▼

import Literature.NumberTheory.Sieve.RoughOmegaCellsAsymptotic
import Literature.NumberTheory.Sieve.RoughCellDensity
import Literature.NumberTheory.LFunctions.PrimesIntervalMainTerm
import HarnessLib

/-!
# Ω-cells of the rough integers: Alladi's asymptotic with the explicit densities `I_j`

Topic `Literature/NumberTheory/Sieve`. Everything here is PROVED. The abstract theorem
`exists_abs_cell_sub_main_le` (`RoughOmegaCellsAsymptotic.lean`: Alladi's asymptotic for the
`Ω`-cells of the rough integers with the rate `O(X/log² Y)`, for ANY density family satisfying the
Alladi–Buchstab recursion, given the prime number theorem in `(X, Y)`-format) is instantiated with the
tree's cell densities `I_j = roughCellDensity j` (`RoughCellDensity.lean`) and the tree's prime number
theorem `exists_abs_card_primes_Icc_ceil_floor_sub_le` (`PrimesIntervalMainTerm.lean`):

* `exists_abs_roughCell_sub_main_le` — for every `i, k` there is `C ≥ 0` with
  `|#{b ∈ roughIcc ⌈Y⌉ ⌊X⌋ : Ω b = i+1} − (X I_{i+1}(u)/log X − [i = 0] Y/log Y)| ≤ C X/log² Y`
  for all `2 ≤ Y ≤ X` with `log X ≤ k log Y`, `u = log X/log Y`.

The density family fed to the abstract theorem is `F_0 = 1`, `F_{i+1} = I_{i+2}` (the abstract theorem
wants `F_0 ≡ 1` on all of `ℝ`, whereas `I_1 = 𝟙_{[1,∞)}`; the two agree at `u = log X/log Y ≥ 1`).

## References

* K. Alladi, *The distribution of ν(n) in the sieve of Eratosthenes*, Quart. J. Math. Oxford (2) 33
  (1982), 129–148, Theorem 1. [Alladi1982]
* G. Tenenbaum, *Introduction to analytic and probabilistic number theory*, Ch. III.6. [Tenenbaum2015]
-/

open Finset Real MeasureTheory Set
open scoped ArithmeticFunction.Omega

noncomputable section

namespace Literature.NumberTheory.Sieve

/-- **Alladi's asymptotic for the `Ω`-cells of the rough integers, with a rate, for the explicit
densities `I_j = roughCellDensity j`**: for every `i, k` there is `C ≥ 0` such that
`|#{b ∈ roughIcc ⌈Y⌉ ⌊X⌋ : Ω b = i+1} − (X I_{i+1}(log X/log Y)/log X − [i = 0] Y/log Y)| ≤ C X/log² Y`
for all `2 ≤ Y ≤ X` with `log X ≤ k log Y` (`exists_abs_cell_sub_main_le` for the family
`F_0 = 1`, `F_{i+1} = I_{i+2}`, and the prime number theorem `exists_abs_card_primes_Icc_ceil_floor_sub_le`;
for `i = 0`, `I_1(u) = 1` as `u ≥ 1`). [cite: Alladi1982, Theorem 1] -/
theorem exists_abs_roughCell_sub_main_le (i k : ℕ) :
    ∃ C : ℝ, 0 ≤ C ∧ ∀ X Y : ℝ, 2 ≤ Y → Y ≤ X → Real.log X ≤ k * Real.log Y →
      |((((roughIcc ⌈Y⌉₊ ⌊X⌋₊).filter
          (fun b => ArithmeticFunction.cardFactors b = i + 1)).card : ℕ) : ℝ) -
        (X * roughCellDensity (i + 1) (Real.log X / Real.log Y) / Real.log X -
          if i = 0 then Y / Real.log Y else 0)| ≤
        C * X / Real.log Y ^ 2 := by
  -- the density family `F_0 = 1`, `F_{i+1} = I_{i+2}` and the hypotheses of the abstract theorem
  set F : ℕ → ℝ → ℝ := fun i s => if i = 0 then 1 else roughCellDensity (i + 1) s with hF_def
  have hF0 : ∀ s, F 0 s = 1 := fun s => by simp [hF_def]
  have hFS : ∀ i, F (i + 1) = roughCellDensity (i + 2) := fun i => by
    funext s; simp [hF_def]
  have hFc : ∀ i, ContinuousOn (F i) (Set.Ici 1) := by
    intro i
    cases i with
    | zero => exact continuousOn_const.congr fun s _ => hF0 s
    | succ i => rw [hFS]; exact continuousOn_roughCellDensity (by omega)
  have hFz : ∀ (i : ℕ) (v : ℝ), v ≤ (i : ℝ) + 2 → F (i + 1) v = 0 := by
    intro i v hv
    rw [hFS]
    exact roughCellDensity_of_le (by omega) (by push_cast; linarith)
  have hFrec : ∀ (i : ℕ) (v : ℝ), 2 ≤ v → F (i + 1) v = ∫ s in (1 : ℝ)..(v - 1), F i s / s := by
    intro i v hv
    rw [hFS]
    cases i with
    | zero =>
      rw [show (0 : ℕ) + 2 = 1 + 1 from rfl, roughCellDensity_succ le_rfl]
      refine intervalIntegral.integral_congr fun s hs => ?_
      rw [Set.uIcc_of_le (by linarith)] at hs
      simp only [hF0]
      rw [roughCellDensity_one_of_one_le hs.1]
    | succ i =>
      rw [hFS, show i + 1 + 2 = (i + 2) + 1 from rfl, roughCellDensity_succ (by omega)]
  have hFd : ∀ (i : ℕ) (s : ℝ), 2 < s → HasDerivAt (F (i + 1)) (F i (s - 1) / (s - 1)) s := by
    intro i s hs
    rw [hFS]
    cases i with
    | zero =>
      have h := hasDerivAt_roughCellDensity_succ (j := 1) le_rfl hs
      simp only [hF0]
      rwa [roughCellDensity_one_of_one_le (by linarith)] at h
    | succ i =>
      rw [hFS]
      exact hasDerivAt_roughCellDensity_succ (j := i + 2) (by omega) hs
  obtain ⟨Cp, hCp0, hCp⟩ := Literature.NumberTheory.LFunctions.exists_abs_card_primes_Icc_ceil_floor_sub_le
  have hprime : ∀ k : ℕ, ∃ C : ℝ, 0 ≤ C ∧ ∀ X Y : ℝ, 2 ≤ Y → Y ≤ X →
      Real.log X ≤ k * Real.log Y →
      |((((Finset.Icc ⌈Y⌉₊ ⌊X⌋₊).filter Nat.Prime).card : ℕ) : ℝ) -
        (X / Real.log X - Y / Real.log Y)| ≤ C * X / Real.log Y ^ 2 :=
    fun _ => ⟨Cp, hCp0, fun X Y hY hYX _ => hCp X Y hY hYX⟩
  obtain ⟨C, hC, h⟩ := exists_abs_cell_sub_main_le hF0 hFc hFz hFrec hFd hprime i k
  refine ⟨C, hC, fun X Y hY hYX hXY => ?_⟩
  have h' := h X Y hY hYX hXY
  cases i with
  | zero =>
    have hlY : 0 < Real.log Y := Real.log_pos (by linarith)
    have hu : 1 ≤ Real.log X / Real.log Y := by
      rw [le_div_iff₀ hlY, one_mul]
      exact Real.log_le_log (by linarith) hYX
    rw [show (0 : ℕ) + 1 = 1 from rfl, roughCellDensity_one_of_one_le hu]
    simpa [hF0] using h'
  | succ i =>
    rw [show i + 1 + 1 = i + 2 from rfl, ← hFS]
    exact h'


/-- **The rough prime cell from below, with a rate** (corollary of `exists_abs_roughCell_sub_main_le` at
`i = 0`, `k = 2`, `X = N`, `Y = ⌊N^{1/2}⌋ + 1`): there is `C ≥ 0` with
`N/log N − C N/log² N ≤ #{b ∈ roughIcc (⌊N^{1/2}⌋+1) N : Ω b = 1}` (`= π(N) − π(N^{1/2})`) for all `N ≥ 3`
(`Y/log Y ≤ 4N^{1/2}/log N`, `N/log² Y ≤ 4N/log² N`, `log N ≤ 2N^{1/2}`). [cite: Alladi1982, Theorem 1] -/
theorem le_card_roughIcc_sqrt_cardFactors_one :
    ∃ C : ℝ, 0 ≤ C ∧ ∀ N : ℕ, 3 ≤ N →
      (N : ℝ) / Real.log N - C * N / Real.log N ^ 2 ≤
        ((((roughIcc (⌊(N : ℝ) ^ ((1 : ℝ) / 2)⌋₊ + 1) N).filter
          (fun b => ArithmeticFunction.cardFactors b = 1)).card : ℕ) : ℝ) := by
  obtain ⟨C, hC0, hC⟩ := exists_abs_roughCell_sub_main_le 0 2
  refine ⟨4 * C + 8, by positivity, fun N hN => ?_⟩
  have hN0 : (0 : ℝ) < N := by exact_mod_cast (by omega : 0 < N)
  have hN1 : (1 : ℝ) < N := by exact_mod_cast (by omega : 1 < N)
  set r : ℝ := (N : ℝ) ^ ((1 : ℝ) / 2) with hr
  have hr0 : 0 < r := Real.rpow_pos_of_pos hN0 _
  have hrsq : r ^ 2 = N := by
    rw [hr, ← Real.rpow_natCast, ← Real.rpow_mul hN0.le]; norm_num
  have hr1 : 1 ≤ r := by
    rw [hr]; exact Real.one_le_rpow hN1.le (by norm_num)
  have hlogN : 0 < Real.log N := Real.log_pos hN1
  have hlogr : Real.log r = Real.log N / 2 := by
    rw [hr, Real.log_rpow hN0]; ring
  set Yn : ℕ := ⌊r⌋₊ + 1 with hYn
  set Y : ℝ := (Yn : ℝ) with hY
  have hYr : r < Y := by rw [hY, hYn]; push_cast; exact Nat.lt_floor_add_one r
  have hYle : Y ≤ r + 1 := by
    rw [hY, hYn]; push_cast; linarith [Nat.floor_le hr0.le]
  have hY2 : (2 : ℝ) ≤ Y := by
    rw [hY, hYn]; push_cast
    have : (1 : ℕ) ≤ ⌊r⌋₊ := Nat.le_floor (by exact_mod_cast hr1)
    exact_mod_cast (by omega : 2 ≤ ⌊r⌋₊ + 1)
  have hY0 : 0 < Y := by linarith
  have hN3 : (3 : ℝ) ≤ N := by exact_mod_cast hN
  have hr16 : (8 : ℝ) / 5 ≤ r := by
    by_contra h
    push Not at h
    have : r ^ 2 < (8 / 5) ^ 2 := by gcongr
    rw [hrsq] at this
    norm_num at this; linarith
  have hYN : Y ≤ N := by
    have h3r : 3 ≤ r ^ 2 := by rw [hrsq]; exact hN3
    have : r + 1 ≤ r ^ 2 := by nlinarith
    linarith [hrsq ▸ this]
  have hlogY : 0 < Real.log Y := Real.log_pos (by linarith)
  have hlogYge : Real.log N / 2 ≤ Real.log Y := by
    rw [← hlogr]; exact Real.log_le_log hr0 hYr.le
  have hlogYle : Real.log Y ≤ Real.log N := Real.log_le_log hY0 hYN
  have hk : Real.log (N : ℝ) ≤ (2 : ℕ) * Real.log Y := by push_cast; linarith
  have hA := hC (N : ℝ) Y hY2 hYN hk
  have hceil : ⌈Y⌉₊ = Yn := by rw [hY, Nat.ceil_natCast]
  have hfloor : ⌊(N : ℝ)⌋₊ = N := Nat.floor_natCast N
  rw [hceil, hfloor, zero_add] at hA
  have hI : roughCellDensity 1 (Real.log N / Real.log Y) = 1 :=
    roughCellDensity_one_of_one_le ((one_le_div hlogY).mpr hlogYle)
  rw [hI, if_pos rfl, mul_one] at hA
  have hlow := (abs_le.mp hA).1
  have h1 : Y / Real.log Y ≤ 4 * r / Real.log N := by
    rw [div_le_div_iff₀ hlogY hlogN]
    have : Y ≤ 2 * r := by linarith
    calc Y * Real.log N ≤ 2 * r * Real.log N := by gcongr
      _ = 4 * r * (Real.log N / 2) := by ring
      _ ≤ 4 * r * Real.log Y := by gcongr
  have h2 : C * N / Real.log Y ^ 2 ≤ 4 * C * N / Real.log N ^ 2 := by
    rw [div_le_div_iff₀ (by positivity) (by positivity)]
    have hsq : Real.log N ^ 2 ≤ 4 * Real.log Y ^ 2 := by nlinarith
    calc C * N * Real.log N ^ 2 ≤ C * N * (4 * Real.log Y ^ 2) := by gcongr
      _ = 4 * C * N * Real.log Y ^ 2 := by ring
  have hlog2r : Real.log N ≤ 2 * r := by
    have h := Real.log_le_rpow_div hN0.le (by norm_num : (0 : ℝ) < 1 / 2)
    rw [← hr] at h
    linarith [show r / (1 / 2) = 2 * r by ring]
  have h3 : 4 * r / Real.log N ≤ 8 * N / Real.log N ^ 2 := by
    rw [div_le_div_iff₀ hlogN (by positivity)]
    calc 4 * r * Real.log N ^ 2 = 4 * r * Real.log N * Real.log N := by ring
      _ ≤ 4 * r * (2 * r) * Real.log N := by gcongr
      _ = 8 * r ^ 2 * Real.log N := by ring
      _ = 8 * N * Real.log N := by rw [hrsq]
  have e : (4 * C + 8) * N / Real.log N ^ 2 = 4 * C * N / Real.log N ^ 2 + 8 * N / Real.log N ^ 2 := by
    ring
  rw [e]
  linarith

end Literature.NumberTheory.Sieve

▲

REQUIRED WORK - Everything from the line containing "have hFz : ∀" through the line containing "rw [roughCellDensity_one_of_one_le hs.1]" in the material above should be retyped exactly, both ends included, and nothing more.

ANSWER BOX -
  have hFz : ∀ (i : ℕ) (v : ℝ), v ≤ (i : ℝ) + 2 → F (i + 1) v = 0 := by
    intro i v hv
    rw [hFS]
    exact roughCellDensity_of_le (by omega) (by push_cast; linarith)
  have hFrec : ∀ (i : ℕ) (v : ℝ), 2 ≤ v → F (i + 1) v = ∫ s in (1 : ℝ)..(v - 1), F i s / s := by
    intro i v hv
    rw [hFS]
    cases i with
    | zero =>
      rw [show (0 : ℕ) + 2 = 1 + 1 from rfl, roughCellDensity_succ le_rfl]
      refine intervalIntegral.integral_congr fun s hs => ?_
      rw [Set.uIcc_of_le (by linarith)] at hs
      simp only [hF0]
      rw [roughCellDensity_one_of_one_le hs.1]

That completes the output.